The expression is referred to as the final expression of the body. A variable definition–expression group has the form

variable definition ... expression

A variable definition is any implementation-dependent core form which is a definition form for variables. The expressions of a variable definition–expression group are referred to as the non-final expressions of the body. It is a syntax violation if the expanded content of a body does not conform to these rules.

Each variable definition–expression group is converted into the equivalent of a letrec*-values (see section ???) for the variable definitions in that group, although this letrec*-values does not contain a body itself but only a sequence of expressions, which are evaluated from left to right. The sequence of expressions consists of the expressions within the respective variable definition–expression group, followed by the corresponding conversion of the next variable definition–expression group, or by the final expression if there are no further variable definition–expression groups. Implementations should signal a syntax violation if the expansion of the right-hand side of any variable definition, or the expansion of any expression, refers to the name of any identifier which is a variable defined by a variable definition–expression group which is to the right of the variable definition–expression group in which it appears.

RationaleScheme has traditionally only allowed a single group of definitions at the head of a body, followed by at least one expression. Experience has shown that it is often useful to be able to mix the two types of forms in bodies, especially for error checking and logging of intermediate results. However, typical optimized implementation techniques for the semantics of the letrec or letrec* underlying a traditional Scheme body work only when the right-hand sides of definitions, and by extension the entire block of definitions, are free of side-effects or uses of first-class continuations. Since non-final expressions in a body are only useful for their side-effects or continuation invocations, simply incorporating expressions into the sequence of letrec* bindings invariably inhibits these optimizations. The compilation scheme described here provides the convenience of mixing definitions and expressions in any order, while ultimately grouping the definitions so that optimization can still happen as in implementations of previous revisions of this report.
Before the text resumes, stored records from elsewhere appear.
import Literature.Computability.QuantumComplexity.OneQubitEuler
import HarnessLib

/-!
# One-qubit linear algebra: two anticommuting reflections are `Z` and `X` up to a unitary

Topic `Literature/Computability/QuantumComplexity`, grouping namespace `OneQubit`. The geometric
heart of the first step of the universality proof of Boykin–Mor–Pulver–Roychowdhury–Vatan (FOCS
1999, §2–3): the two irrational rotations `σ_z^{-1/4}σ_x^{1/4} = e^{iλπ n̂₁·σ⃗}` and its conjugate
`e^{iλπ n̂₂·σ⃗}` have *orthogonal* axes, and "the local isomorphism between `SU(2)` and `SO(3)`"
lets one run the Euler decomposition about `n̂₁, n̂₂` instead of `ẑ, ŷ`. In matrix terms:

* `pauliZ_eq_m2`, `pauliX_eq_m2`, `hGate_mul_pauliZ_mul_hGate` (`HZH = X`),
  `smul_one_add_smul_pauliZ` (`x•1 + y•Z = diag(x+y, x-y)`);
* `ofCols v w` — the one-qubit matrix with prescribed columns, and its algebra (`mul_ofCols`,
  `ofCols_mul_pauliZ`, `ofCols_mul_pauliX`, the Gram matrix `conjTranspose_ofCols_mul_ofCols`);
* **`exists_unitary_conj_pauli_eq`**: if `P, Q` are Hermitian with `P² = Q² = 1` and `PQ = -QP`
  (unit vectors `n̂₁ ⊥ n̂₂` in `P = n̂₁·σ⃗`, `Q = n̂₂·σ⃗`), then `P = W Z W†`, `Q = W X W†` for some
  unitary `W` — take a unit `+1`-eigenvector `v` of `P` (a column of `1 + P ≠ 0`), `w = Qv`,
  `W = (v | w)`.

## References

* P. O. Boykin, T. Mor, M. Pulver, V. Roychowdhury, F. Vatan, *On universal and fault-tolerant
  quantum computing*, FOCS 1999, arXiv:quant-ph/9906054, §2 (local isomorphism `SU(2)`/`SO(3)`,
  Euler decompositions) and §3 (orthogonal axes `n̂₁ ⊥ n̂₂`) [BoykinEtAl1999].
* M. A. Nielsen, I. L. Chuang, *Quantum Computation and Quantum Information*, CUP 2010, §1.3.1,
  §4.2 (Pauli matrices, `HZH = X`, Ex. 4.18) [NielsenChuang2010].
-/

noncomputable section

namespace Literature.Computability.QuantumComplexity.OneQubit

open Cryptography Matrix Complex

/-! ### The Pauli matrices `Z`, `X` by entries -/

/-- `Z = diag(1, -1)` by entries. [Nielsen–Chuang 2010, §1.3.1] [cite: NielsenChuang2010, §1.3.1] -/
theorem pauliZ_eq_m2 : pauliZ = m2 1 0 0 (-1) := by
  ext x y
  obtain rfl | rfl := eq_q0_or_eq_q1 x <;> obtain rfl | rfl := eq_q0_or_eq_q1 y <;>
    simp [pauliZ, q0_ne_q1, q0_ne_q1.symm]

/-- `X = [[0, 1], [1, 0]]` by entries. [Nielsen–Chuang 2010, §1.3.1] [cite: NielsenChuang2010, §1.3.1] -/
theorem pauliX_eq_m2 : pauliX = m2 0 1 1 0 := by
  ext x y
  obtain rfl | rfl := eq_q0_or_eq_q1 x <;> obtain rfl | rfl := eq_q0_or_eq_q1 y <;> simp [pauliX]

/-- `H Z H = X` (Nielsen–Chuang 2010, Ex. 4.18). [cite: NielsenChuang2010, §4.2 Ex. 4.18] -/
theorem hGate_mul_pauliZ_mul_hGate : hGate * pauliZ * hGate = pauliX := by
  rw [hGate_eq_m2, pauliZ_eq_m2, pauliX_eq_m2, m2_mul_m2, m2_mul_m2, m2_inj]
  have h2 : invSqrt2 * invSqrt2 = 1 / 2 := invSqrt2_mul_invSqrt2
  refine ⟨?_, ?_, ?_, ?_⟩
  · linear_combination (0 : ℂ) * h2
  · linear_combination (2 : ℂ) * h2
  · linear_combination (2 : ℂ) * h2
  · linear_combination (0 : ℂ) * h2

/-- `x • 1 + y • Z = diag(x + y, x - y)`; in particular `cos θ • 1 + (i sin θ) • Z = rz e^{iθ}`.
[folklore] -/
theorem smul_one_add_smul_pauliZ (x y : ℂ) :
    x • (1 : Matrix (QReg 1) (QReg 1) ℂ) + y • pauliZ = m2 (x + y) 0 0 (x - y) := by
  rw [one_eq_m2, pauliZ_eq_m2, smul_m2, smul_m2, m2_add_m2, m2_inj]
  refine ⟨by ring, by ring, by ring, by ring⟩

/-! ### Matrices by columns -/

/-- The one-qubit matrix with columns `v` (column `|0⟩`) and `w` (column `|1⟩`). [folklore] -/
def ofCols (v w : QReg 1 → ℂ) : Matrix (QReg 1) (QReg 1) ℂ :=
  Matrix.of fun i k => if k 0 then w i else v i

/-- Entries of `ofCols`. [folklore] -/
theorem ofCols_apply (v w : QReg 1 → ℂ) (i k : QReg 1) :
    ofCols v w i k = if k 0 then w i else v i := rfl

/-- Left multiplication acts on the columns. [folklore] -/
theorem mul_ofCols (A : Matrix (QReg 1) (QReg 1) ℂ) (v w : QReg 1 → ℂ) :
    A * ofCols v w = ofCols (A *ᵥ v) (A *ᵥ w) := by
  ext i k
  simp only [Matrix.mul_apply, ofCols_apply, Matrix.mulVec, dotProduct]
  obtain rfl | rfl := eq_q0_or_eq_q1 k <;> simp

/-- Right multiplication by `Z` negates the second column. [folklore] -/
theorem ofCols_mul_pauliZ (v w : QReg 1 → ℂ) : ofCols v w * pauliZ = ofCols v (-w) := by
  ext i k
  rw [Matrix.mul_apply, sum_qReg_one, pauliZ_eq_m2]
  obtain rfl | rfl := eq_q0_or_eq_q1 k <;> simp [ofCols_apply]

/-- Right multiplication by `X` swaps the columns. [folklore] -/
theorem ofCols_mul_pauliX (v w : QReg 1 → ℂ) : ofCols v w * pauliX = ofCols w v := by
  ext i k
  rw [Matrix.mul_apply, sum_qReg_one, pauliX_eq_m2]
  obtain rfl | rfl := eq_q0_or_eq_q1 k <;> simp [ofCols_apply]

/-- The Gram matrix: `(ofCols v w)† (ofCols v' w')` has the inner products of the columns as
entries. [folklore] -/
theorem conjTranspose_ofCols_mul_ofCols (v w v' w' : QReg 1 → ℂ) :
    (ofCols v w)ᴴ * ofCols v' w' =
      m2 (star v ⬝ᵥ v') (star v ⬝ᵥ w') (star w ⬝ᵥ v') (star w ⬝ᵥ w') := by
  ext i k
  rw [Matrix.mul_apply]
  simp only [Matrix.conjTranspose_apply, ofCols_apply, dotProduct, Pi.star_apply]
  obtain rfl | rfl := eq_q0_or_eq_q1 i <;> obtain rfl | rfl := eq_q0_or_eq_q1 k <;> simp

/-- The squared norm of a column: `v† v = |v₀|² + |v₁|²`. [folklore] -/
theorem star_dotProduct_self (v : QReg 1 → ℂ) :
    star v ⬝ᵥ v = ((‖v q0‖ ^ 2 + ‖v q1‖ ^ 2 : ℝ) : ℂ) := by
  rw [dotProduct, sum_qReg_one]
  simp only [Pi.star_apply, Complex.star_def, Complex.conj_mul', Complex.ofReal_add,
    Complex.ofReal_pow]

/-! ### Two anticommuting reflections are simultaneously `Z` and `X` up to a unitary -/

/-- **Two anticommuting Hermitian involutions are conjugate to `(Z, X)`.** If `P, Q` are
Hermitian one-qubit matrices with `P² = Q² = 1` and `PQ = -QP` (i.e. `P = n̂₁·σ⃗`, `Q = n̂₂·σ⃗`
for orthogonal unit vectors `n̂₁ ⊥ n̂₂`), there is a unitary `W` with `W Z W† = P` and
`W X W† = Q`: take a unit `+1`-eigenvector `v` of `P` (a column of `1 + P ≠ 0`) and `w = Qv`,
a unit `-1`-eigenvector orthogonal to `v`; `W = (v | w)`. This realises the "local isomorphism
between `SO(3)` and `SU(2)`" used by Boykin et al. (1999, §2–3) to transport the Euler
decomposition about `ẑ, ŷ` to the orthogonal axes `n̂₁, n̂₂`. [folklore] -/
theorem exists_unitary_conj_pauli_eq {P Q : Matrix (QReg 1) (QReg 1) ℂ} (hPh : Pᴴ = P)
    (hQh : Qᴴ = Q) (hP2 : P * P = 1) (hQ2 : Q * Q = 1) (hPQ : P * Q = -(Q * P)) :
    ∃ W ∈ Matrix.unitaryGroup (QReg 1) ℂ, W * pauliZ * star W = P ∧ W * pauliX * star W = Q := by
  -- `1 + P ≠ 0`
  have hE : (1 + P : Matrix (QReg 1) (QReg 1) ℂ) ≠ 0 := by
    intro h
    have hP : P = -1 := (neg_eq_of_add_eq_zero_right h).symm
    have hQ0 : Q = 0 := by
      have h2 : (2 : ℂ) • Q = 0 := by
        rw [two_smul]
        have := hPQ
        rw [hP, neg_one_mul, mul_neg_one, neg_neg] at this
        -- this : -Q = Q
        nth_rewrite 1 [← this]
        exact neg_add_cancel Q
      exact (smul_eq_zero.1 h2).resolve_left two_ne_zero
    rw [hQ0, Matrix.zero_mul] at hQ2
    exact zero_ne_one hQ2
  obtain ⟨i₀, j, hij⟩ : ∃ i j, (1 + P : Matrix (QReg 1) (QReg 1) ℂ) i j ≠ 0 := by
    by_contra h
    push Not at h
    exact hE (Matrix.ext h)
  -- a `+1`-eigenvector `u` of `P`
  set u : QReg 1 → ℂ := fun k => (1 + P : Matrix (QReg 1) (QReg 1) ℂ) k j with hu_def
  have hPu : P *ᵥ u = u := by
    have h1 : P *ᵥ u = fun k => (P * (1 + P)) k j := by
      funext k
      simp only [hu_def, Matrix.mulVec, dotProduct, Matrix.mul_apply]
    rw [h1, Matrix.mul_add, mul_one, hP2, add_comm]
  -- normalise
  set ν : ℝ := ‖u q0‖ ^ 2 + ‖u q1‖ ^ 2 with hν_def
  have hν : 0 < ν := by
    have hne : u i₀ ≠ 0 := hij
    rcases eq_q0_or_eq_q1 i₀ with h0 | h1
    · rw [h0] at hne
      have : 0 < ‖u q0‖ ^ 2 := by positivity
      rw [hν_def]; positivity
    · rw [h1] at hne
      have : 0 < ‖u q1‖ ^ 2 := by positivity
      rw [hν_def]; positivity
  set r : ℝ := (Real.sqrt ν)⁻¹ with hr_def
  have hr2 : ((r : ℂ)) * r * ν = 1 := by
    rw [hr_def, ← Complex.ofReal_mul, ← Complex.ofReal_mul, ← mul_inv, Real.mul_self_sqrt hν.le,
      inv_mul_cancel₀ hν.ne']
    simp
  set v : QReg 1 → ℂ := (r : ℂ) • u with hv_def
  have hPv : P *ᵥ v = v := by rw [hv_def, Matrix.mulVec_smul, hPu]
  have hvv : star v ⬝ᵥ v = 1 := by
    rw [star_dotProduct_self, hv_def]
    simp only [Pi.smul_apply, smul_eq_mul, norm_mul, Complex.norm_real, Real.norm_eq_abs, mul_pow,
      sq_abs]
    rw [← hr2, ← star_dotProduct_self u] at *
    rw [star_dotProduct_self u]
    push_cast
    ring
  -- `w = Q v`, a `-1`-eigenvector of `P`
  set w : QReg 1 → ℂ := Q *ᵥ v with hw_def
  have hPw : P *ᵥ w = -w := by
    rw [hw_def, Matrix.mulVec_mulVec, hPQ, Matrix.neg_mulVec, ← Matrix.mulVec_mulVec, hPv]
  have hQw : Q *ᵥ w = v := by
    rw [hw_def, Matrix.mulVec_mulVec, hQ2, Matrix.one_mulVec]
  -- inner products
  have hww : star w ⬝ᵥ w = 1 := by
    rw [hw_def, Matrix.star_mulVec, ← Matrix.dotProduct_mulVec, Matrix.mulVec_mulVec, hQh, hQ2,
      Matrix.one_mulVec, hvv]
  have hvw : star v ⬝ᵥ w = 0 := by
    have h : star v ⬝ᵥ w = -(star v ⬝ᵥ w) := by
      conv_lhs => rw [← hPv, Matrix.star_mulVec, ← Matrix.dotProduct_mulVec, hPh, hPw]
      rw [dotProduct_neg]
    have h2 : (2 : ℂ) * (star v ⬝ᵥ w) = 0 := by rw [two_mul]; nth_rewrite 2 [h]; ring
    exact (mul_eq_zero.1 h2).resolve_left two_ne_zero
  have hwv : star w ⬝ᵥ v = 0 := by
    rw [hw_def, Matrix.star_mulVec, ← Matrix.dotProduct_mulVec, hQh]
    exact hvw
  -- the unitary `W = (v | w)`
  set W := ofCols v w with hW_def
  have hW' : star W * W = 1 := by
    rw [hW_def, Matrix.star_eq_conjTranspose, conjTranspose_ofCols_mul_ofCols, hvv, hvw, hwv, hww,
      one_eq_m2]
  have hWmem : W ∈ Matrix.unitaryGroup (QReg 1) ℂ := Matrix.mem_unitaryGroup_iff'.2 hW'
  have hW : W * star W = 1 := Matrix.mem_unitaryGroup_iff.1 hWmem
  refine ⟨W, hWmem, ?_, ?_⟩
  · have h1 : W * pauliZ = P * W := by
      rw [hW_def, ofCols_mul_pauliZ, mul_ofCols, hPv, hPw]
    rw [h1, mul_assoc, hW, mul_one]
  · have h1 : W * pauliX = Q * W := by
      rw [hW_def, ofCols_mul_pauliX, mul_ofCols, hQw]
    rw [h1, mul_assoc, hW, mul_one]

end Literature.Computability.QuantumComplexity.OneQubit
Since the expander still treats syntax keyword bindings throughout the whole body as belonging to a single region, and implementations should treat attempts at forward reference to a variable defined in a future group of definitions and expressions as a syntax violation, the property that a body is a single region for bindings is maintained: the only practical restriction is that it is not possible to create mutually-recursive definitions between distinct variable definition–expression groups, which is necessary to ensure each letrec*-values equivalent form in the transformed body can still be optimized.

The working group is unsatisfied with the creation of implicit lexical contours by variable definition–expression groups, especially considering the behaviour of identifier syntax defined in the body (which may inadvertently flout good Scheme style by not behaving exactly like a variable) and the behaviour of macros which may expand to a combination of a definition and an expression. The R⁶RS program body semantics are also problematic for the optimization-related reasons described above in the rationale. Further, with semantics derived from those of R⁶RS program bodies, it would not be safely possible to use continuations to return twice from any expression in a body before that body’s final definition. (The R⁶RS encourages implementations to raise a violation exception in this case.) Note that the permissive provision above implies that implementations which take advantage of it cannot impose such a restriction on multiple return from expressions.

The working group is especially keen to receive feedback on this matter from the Scheme community.